Il fatto che il mio articolo ovvio e scontato sia stato letto da molte persone testimonia che il problema è sentito. Non possiamo ricreare l’ambiente di una volta ma possiamo adoperarci perché i bambini possano avere più occasioni di gioco. Se poi andiamo a scoprire che queste occasioni di gioco vengono limitate anche dal fatto che c’è stato un cambio di atteggiamento netto nel valutare altri deficit nei bambini allora riusciamo a capire che tutto ciò dipende molto dall’atteggiamento degli adulti più che dalla volontà dei bambini. E così, riprendendo l’osservazione che facevo su quell’articolo di tempo fa, con la stessa tempestività con la quale oggigiorno riusciamo a rilevare eventuali deficit in italiano o in matematica dobbiamo riuscire a rilevare anche pericolosi deficit nelle attività motorie per non arrivare al disastro del bambino che è perfino pericoloso quando gioca perché ha grosse lacune nella valutazione spazio temporale dei suoi movimenti. Il deficit in matematica e/o in italiano è facilmente colmabile in tempi successivi, il deficit di attività motoria tende a cronicizzare ed a produrre situazioni non risolvibili facilmente, nemmeno con i famosi corsi di attività psicomotoria che, ripeto, sono certamente utili ma non possono fare miracoli perché si svolgono su due o tre ore settimanali quando di ore ne occorrerebbero almeno dieci.
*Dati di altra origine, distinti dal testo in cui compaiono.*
open Complex Finset Filter Real MeasureTheory
open scoped LSeries.notation ArithmeticFunction.vonMangoldt Topology Nat FourierTransform

namespace Literature.NumberTheory.LFunctions.LogFreeDensity

open Literature.NumberTheory.LFunctions Literature.NumberTheory.Sieve.LargeSieve

/-! ### The zero side for `ζ` -/

/-- The `ζ`-version of `overlap_le`: the multiplicity-weighted number of zeros of `ζ` within `r/2`
in height of `v` (and `1 − β ≤ r/2`) is at most `C_d(1 + r log(|v|+4))`. [cite: Bombieri1987GrandCrible, §6 Théorème 14 (proof)] -/
theorem overlap_le_zeta {C_d : ℝ}
    (hdens : ∀ (v r : ℝ), 0 < r → r ≤ 1 / 4 →
        ∑ ρ ∈ (zetaDiscZeros v).filter (fun ρ => ‖ρ - (1 + (v : ℂ) * I)‖ ≤ r),
            (zetaDiscDivisor v ρ : ℝ) ≤ C_d * (1 + r * Real.log (|v| + 4)))
    {r : ℝ} (hr : 0 < r) (hr4 : r ≤ 1 / 4)
    (Zρ : Finset ℂ) (hZ : ∀ ρ ∈ Zρ, riemannZeta ρ = 0 ∧ 1 - r / 2 ≤ ρ.re ∧ ρ.re < 1) (v : ℝ) :
    ∑ ρ ∈ Zρ.filter (fun ρ => |ρ.im - v| ≤ r / 2), ((riemannZetaZeroOrder ρ : ℤ) : ℝ) ≤
      C_d * (1 + r * Real.log (|v| + 4)) := by
  classical
  set W := Zρ.filter (fun ρ => |ρ.im - v| ≤ r / 2) with hW
  -- each `ρ ∈ W` lies in `zetaDiscZeros v` with `|ρ − (1+iv)| ≤ r`
  have hmem : ∀ ρ ∈ W, ρ ∈ zetaDiscZeros v ∧ ‖ρ - (1 + (v : ℂ) * I)‖ ≤ r := by
    intro ρ hρ
    rw [hW, mem_filter] at hρ
    obtain ⟨hρZ, hγ⟩ := hρ
    obtain ⟨h0, hβ, hβ1⟩ := hZ ρ hρZ
    have hnorm : ‖ρ - (1 + (v : ℂ) * I)‖ ≤ r := by
      have hre : (ρ - (1 + (v : ℂ) * I)).re = ρ.re - 1 := by simp
      have him : (ρ - (1 + (v : ℂ) * I)).im = ρ.im - v := by simp
      calc ‖ρ - (1 + (v : ℂ) * I)‖ ≤ |(ρ - (1 + (v : ℂ) * I)).re| + |(ρ - (1 + (v : ℂ) * I)).im| :=
            Complex.norm_le_abs_re_add_abs_im _
        _ ≤ r / 2 + r / 2 := by
            rw [hre, him]
            refine add_le_add ?_ hγ
            rw [abs_sub_comm, abs_of_nonneg (by linarith)]; linarith
        _ = r := by ring
    have hne1 : ρ ≠ 1 := by
      intro h; rw [h, one_re] at hβ1; exact lt_irrefl _ hβ1
    refine ⟨mem_zetaDiscZeros.2 ⟨?_, (riemannZeta₁_eq_zero_iff hne1).2 h0⟩, hnorm⟩
    rw [Metric.mem_closedBall, dist_eq_norm]
    calc ‖ρ - (2 + (v : ℂ) * I)‖ = ‖(ρ - (1 + (v : ℂ) * I)) - 1‖ := by ring_nf
      _ ≤ ‖ρ - (1 + (v : ℂ) * I)‖ + ‖(1 : ℂ)‖ := norm_sub_le _ _
      _ ≤ r + 1 := by rw [norm_one]; linarith
      _ ≤ 37 / 20 := by linarith
  have hsub : W ⊆ (zetaDiscZeros v).filter (fun ρ => ‖ρ - (1 + (v : ℂ) * I)‖ ≤ r) := by
    intro ρ hρ; rw [mem_filter]; exact hmem ρ hρ
  calc ∑ ρ ∈ W, ((riemannZetaZeroOrder ρ : ℤ) : ℝ) = ∑ ρ ∈ W, (zetaDiscDivisor v ρ : ℝ) := by
        refine sum_congr rfl fun ρ hρ => ?_
        rw [(zetaDiscZeros_prop (hmem ρ hρ).1).2.2.2.2.1]
    _ ≤ ∑ ρ ∈ (zetaDiscZeros v).filter (fun ρ => ‖ρ - (1 + (v : ℂ) * I)‖ ≤ r), (zetaDiscDivisor v ρ : ℝ) :=
        sum_le_sum_of_subset_of_nonneg hsub fun ρ _ _ => by exact_mod_cast zetaDiscDivisor_nonneg v ρ
    _ ≤ _ := hdens v r hr hr4

/-- **The zero side of Théorème 14 for `ζ`** (as `zeroSide`, with `lemmeB_zeta` and the density lemma
for `ζ`; the zeros are taken at heights `|γ| ≥ 3 + r/2`, where the pole of `ζ` does not interfere):
`r · (e^{−10}/4) x^{−r/10} r^{−3} · ∑_{ρ ∈ Z} m(ρ) ≤ C (rL') ∫_{−T'}^{T'} I_{χ₀}(v) dv`.
[cite: Bombieri1987GrandCrible, §6 Théorème 14 (proof)] -/
theorem zeroSideZeta :
    ∃ A₀ r₀ C : ℝ, 0 < A₀ ∧ 0 < r₀ ∧ 0 < C ∧
      ∀ (T' r L' x : ℝ) (z : ℕ) (Zρ : Finset ℂ),
        Real.log (T' + 4) ≤ L' → 0 < r → r ≤ r₀ → 1 ≤ r * L' → 1 ≤ x →
        A₀ * L' ≤ Real.log x → (z : ℝ) ≤ x ^ (expoB / 2) → 0 ≤ T' →
        (∀ ρ ∈ Zρ, riemannZeta ρ = 0 ∧ 1 - r / 2 ≤ ρ.re ∧ ρ.re < 1 ∧ 3 + r / 2 ≤ |ρ.im| ∧
          |ρ.im| + r / 2 ≤ T') →
          r * (Real.exp (-10) / 4 * x ^ (-(r / 10)) / r ^ 3) *
              ∑ ρ ∈ Zρ, ((riemannZetaZeroOrder ρ : ℤ) : ℝ) ≤
            C * (r * L') * ∫ v in (-T')..T', meanValue (1 : DirichletCharacter ℂ 1) x z v := by
  obtain ⟨A₀, r₀, hA₀, hr₀, hB⟩ := lemmeB_zeta
  obtain ⟨C_d, hC_d, hdens⟩ := exists_sum_near_le_zeta
  refine ⟨A₀, min r₀ (1 / 4), 2 * C_d, hA₀, by positivity, by positivity,
    fun T' r L' x z Zρ hLL' hr hrmin hu hx hlogx hz hT' hZ => ?_⟩
  classical
  have hr0 : r ≤ r₀ := hrmin.trans (min_le_left _ _)
  have hr4 : r ≤ 1 / 4 := hrmin.trans (min_le_right _ _)
  set χ₁ : DirichletCharacter ℂ 1 := 1 with hχ₁
  set L₀ : ℝ := Real.exp (-10) / 4 * x ^ (-(r / 10)) / r ^ 3 with hL₀
  set A : Set ℝ := Set.Icc (-T') T' with hA
  have hxpos : 0 < x := by linarith
  -- `x^{a₀} ≥ 1`, needed for the integrability lemmas
  have hNX : 1 ≤ ⌊x ^ expoB⌋₊ := Nat.le_floor (by
    simp only [Nat.cast_one]; exact Real.one_le_rpow hx expoB_pos.le)
  have hint : IntegrableOn (meanValue χ₁ x z) A := integrableOn_meanValue χ₁ hx z hNX _ _
  -- Lemme B at every `v` within `r/2` of the height of a zero of `Z`
  have hLB : ∀ ρ ∈ Zρ, ∀ v ∈ Set.Icc (ρ.im - r / 2) (ρ.im + r / 2), L₀ ≤ meanValue χ₁ x z v := by
    intro ρ hρ v hv
    obtain ⟨h0, hβ, hβ1, hγ3, hγT⟩ := hZ ρ hρ
    have hvT : |v| ≤ T' := by
      rw [Set.mem_Icc] at hv
      have h1 : |ρ.im| ≤ T' - r / 2 := by linarith
      have h2 := abs_le.1 h1
      rw [abs_le]; constructor <;> linarith
    have hLL'v : Real.log (|v| + 4) ≤ L' := by
      have := Real.log_le_log (by positivity) (show |v| + 4 ≤ T' + 4 by linarith)
      linarith
    have hv3 : 3 ≤ |v| := by
      rw [Set.mem_Icc] at hv
      have h1 : |ρ.im| - r / 2 ≤ |v| := by
        have := abs_sub_abs_le_abs_sub ρ.im v
        have h2 : |ρ.im - v| ≤ r / 2 := by rw [abs_le]; constructor <;> linarith
        linarith
      linarith
    -- the zero is within `r` of `1 + iv` and in the disc
    have hγ : |ρ.im - v| ≤ r / 2 := by
      rw [Set.mem_Icc] at hv; rw [abs_le]; constructor <;> linarith
    have hnorm : ‖ρ - (1 + (v : ℂ) * I)‖ ≤ r := by
      have hre : (ρ - (1 + (v : ℂ) * I)).re = ρ.re - 1 := by simp
      have him : (ρ - (1 + (v : ℂ) * I)).im = ρ.im - v := by simp
      calc ‖ρ - (1 + (v : ℂ) * I)‖ ≤ |(ρ - (1 + (v : ℂ) * I)).re| + |(ρ - (1 + (v : ℂ) * I)).im| :=
            Complex.norm_le_abs_re_add_abs_im _
        _ ≤ r / 2 + r / 2 := by
            rw [hre, him]
            refine add_le_add ?_ hγ
            rw [abs_sub_comm, abs_of_nonneg (by linarith)]; linarith
        _ = r := by ring
    have hne1 : ρ ≠ 1 := by
      intro h; rw [h, one_re] at hβ1; exact lt_irrefl _ hβ1
    have hdisc : ρ ∈ zetaDiscZeros v := by
      refine mem_zetaDiscZeros.2 ⟨?_, (riemannZeta₁_eq_zero_iff hne1).2 h0⟩
      rw [Metric.mem_closedBall, dist_eq_norm]
      calc ‖ρ - (2 + (v : ℂ) * I)‖ = ‖(ρ - (1 + (v : ℂ) * I)) - 1‖ := by ring_nf
        _ ≤ ‖ρ - (1 + (v : ℂ) * I)‖ + ‖(1 : ℂ)‖ := norm_sub_le _ _
        _ ≤ r + 1 := by rw [norm_one]; linarith
        _ ≤ 37 / 20 := by linarith
    exact hB v r L' x z hLL'v hr hr0 hv3 hu ⟨ρ, hdisc, hnorm⟩ hxpos hlogx hz
  -- per zero: `r L₀ ≤ ∫_A 𝟙_{J_ρ} I`
  have hper : ∀ ρ ∈ Zρ, r * L₀ ≤
      ∫ v in A, (Set.Icc (ρ.im - r / 2) (ρ.im + r / 2)).indicator (meanValue χ₁ x z) v := by
    intro ρ hρ
    obtain ⟨-, -, -, -, hγT⟩ := hZ ρ hρ
    set J : Set ℝ := Set.Icc (ρ.im - r / 2) (ρ.im + r / 2) with hJ
    have hJA : J ⊆ A := by
      intro v hv
      rw [hJ, Set.mem_Icc] at hv
      rw [hA, Set.mem_Icc]
      have h1 : |ρ.im| ≤ T' - r / 2 := by linarith
      have h2 := abs_le.1 h1
      constructor <;> linarith
    rw [setIntegral_indicator measurableSet_Icc, Set.inter_eq_right.2 hJA]
    have hvol : volume.real J = r := by
      rw [hJ, Measure.real, Real.volume_Icc, ENNReal.toReal_ofReal (by linarith)]; ring
    have h := setIntegral_ge_of_const_le_real (c := L₀) measurableSet_Icc measure_Icc_lt_top.ne
      (fun v hv => hLB ρ hρ v hv) (hint.mono_set hJA)
    rw [hvol] at h
    linarith
  -- sum over the zeros and bound the overlap
  have hord0 : ∀ ρ ∈ Zρ, (0 : ℝ) ≤ ((riemannZetaZeroOrder ρ : ℤ) : ℝ) := by
    intro ρ hρ
    have hne1 : ρ ≠ 1 := by
      intro h; have := (hZ ρ hρ).2.2.1; rw [h, one_re] at this; exact lt_irrefl _ this
    exact_mod_cast riemannZetaZeroOrder_nonneg hne1
  have hsum : r * L₀ * ∑ ρ ∈ Zρ, ((riemannZetaZeroOrder ρ : ℤ) : ℝ) ≤
      ∫ v in A, ∑ ρ ∈ Zρ, ((riemannZetaZeroOrder ρ : ℤ) : ℝ) *
        (Set.Icc (ρ.im - r / 2) (ρ.im + r / 2)).indicator (meanValue χ₁ x z) v := by
    rw [mul_sum, integral_finsetSum _ fun ρ _ => (hint.indicator measurableSet_Icc).const_mul _]
    refine sum_le_sum fun ρ hρ => ?_
    rw [integral_const_mul]
    have h0 := hord0 ρ hρ
    calc r * L₀ * ((riemannZetaZeroOrder ρ : ℤ) : ℝ) = ((riemannZetaZeroOrder ρ : ℤ) : ℝ) * (r * L₀) := by ring
      _ ≤ _ := mul_le_mul_of_nonneg_left (hper ρ hρ) h0
  refine hsum.trans ?_
  -- pointwise overlap bound on `A`
  have hℒ : ∀ v ∈ A, Real.log (|v| + 4) ≤ L' := by
    intro v hv
    rw [hA, Set.mem_Icc] at hv
    have hvT : |v| ≤ T' := abs_le.2 ⟨hv.1, hv.2⟩
    have := Real.log_le_log (by positivity) (show |v| + 4 ≤ T' + 4 by linarith)
    linarith
  have hpt : ∀ v ∈ A, ∑ ρ ∈ Zρ, ((riemannZetaZeroOrder ρ : ℤ) : ℝ) *
      (Set.Icc (ρ.im - r / 2) (ρ.im + r / 2)).indicator (meanValue χ₁ x z) v ≤
        (2 * C_d * (r * L')) * meanValue χ₁ x z v := by
    intro v hv
    have heq : ∑ ρ ∈ Zρ, ((riemannZetaZeroOrder ρ : ℤ) : ℝ) *
        (Set.Icc (ρ.im - r / 2) (ρ.im + r / 2)).indicator (meanValue χ₁ x z) v =
        (∑ ρ ∈ Zρ.filter (fun ρ => |ρ.im - v| ≤ r / 2), ((riemannZetaZeroOrder ρ : ℤ) : ℝ)) *
          meanValue χ₁ x z v := by
      rw [sum_mul, sum_filter]
      refine sum_congr rfl fun ρ _ => ?_
      by_cases h : |ρ.im - v| ≤ r / 2
      · rw [if_pos h, Set.indicator_of_mem]
        rw [Set.mem_Icc]; rw [abs_le] at h; constructor <;> linarith
      · rw [if_neg h, Set.indicator_of_notMem, mul_zero]
        rw [Set.mem_Icc]; intro h'; exact h (abs_le.2 ⟨by linarith, by linarith⟩)
    rw [heq]
    refine mul_le_mul_of_nonneg_right ?_ (meanValue_nonneg χ₁ x z v)
    have h1 := overlap_le_zeta hdens hr hr4 Zρ (fun ρ hρ => ⟨(hZ ρ hρ).1, (hZ ρ hρ).2.1, (hZ ρ hρ).2.2.1⟩) v
    have h2 : C_d * (1 + r * Real.log (|v| + 4)) ≤ 2 * C_d * (r * L') := by
      have := hℒ v hv
      have h3 : r * Real.log (|v| + 4) ≤ r * L' := mul_le_mul_of_nonneg_left this hr.le
      nlinarith [hC_d, hu]
    exact h1.trans h2
  have hi1 : IntegrableOn (fun v => ∑ ρ ∈ Zρ, ((riemannZetaZeroOrder ρ : ℤ) : ℝ) *
      (Set.Icc (ρ.im - r / 2) (ρ.im + r / 2)).indicator (meanValue χ₁ x z) v) A :=
    integrable_finsetSum _ fun ρ _ => (hint.indicator measurableSet_Icc).const_mul _
  calc ∫ v in A, ∑ ρ ∈ Zρ, ((riemannZetaZeroOrder ρ : ℤ) : ℝ) *
        (Set.Icc (ρ.im - r / 2) (ρ.im + r / 2)).indicator (meanValue χ₁ x z) v
      ≤ ∫ v in A, (2 * C_d * (r * L')) * meanValue χ₁ x z v :=
        setIntegral_mono_on hi1 (hint.const_mul _) measurableSet_Icc hpt
    _ = (2 * C_d * (r * L')) * ∫ v in (-T')..T', meanValue χ₁ x z v := by
        rw [integral_const_mul, hA, integral_Icc_eq_integral_Ioc,
          ← intervalIntegral.integral_of_le (by linarith)]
Sperare che un bambino migliori le sua capacità motorie con due o tre ore di attività fisica alla settimana è come sperare che impari l’italiano con dieci minuti di dettato alla settimana. Per carità, se si chiama Dante può impararlo anche così ma non possiamo sperare che i bambini italiani si chiamino tutti Pietro Paolo Mennea e abbiano innate abilità di movimento. In ogni caso se è vero che Dante probabilmente si applicava molto nello studio anche da bambino è pur vero che Pietro Paolo Mennea ha sempre fatto tanta attività fisica. Altrimenti avrebbe forse conseguito ugualmente quattro lauree come ha fatto da atleta ma non avrebbe certamente fatto il record del mondo dei 200 metri. Non ci interessa un soggetto che riscriva la Divina Commedia e neppure uno che stabilisca un record del mondo che resiste 17 anni, ci interessa crescere bambini felici che possono diventare atleti o avvocati, cantanti o medici, ma comunque sani.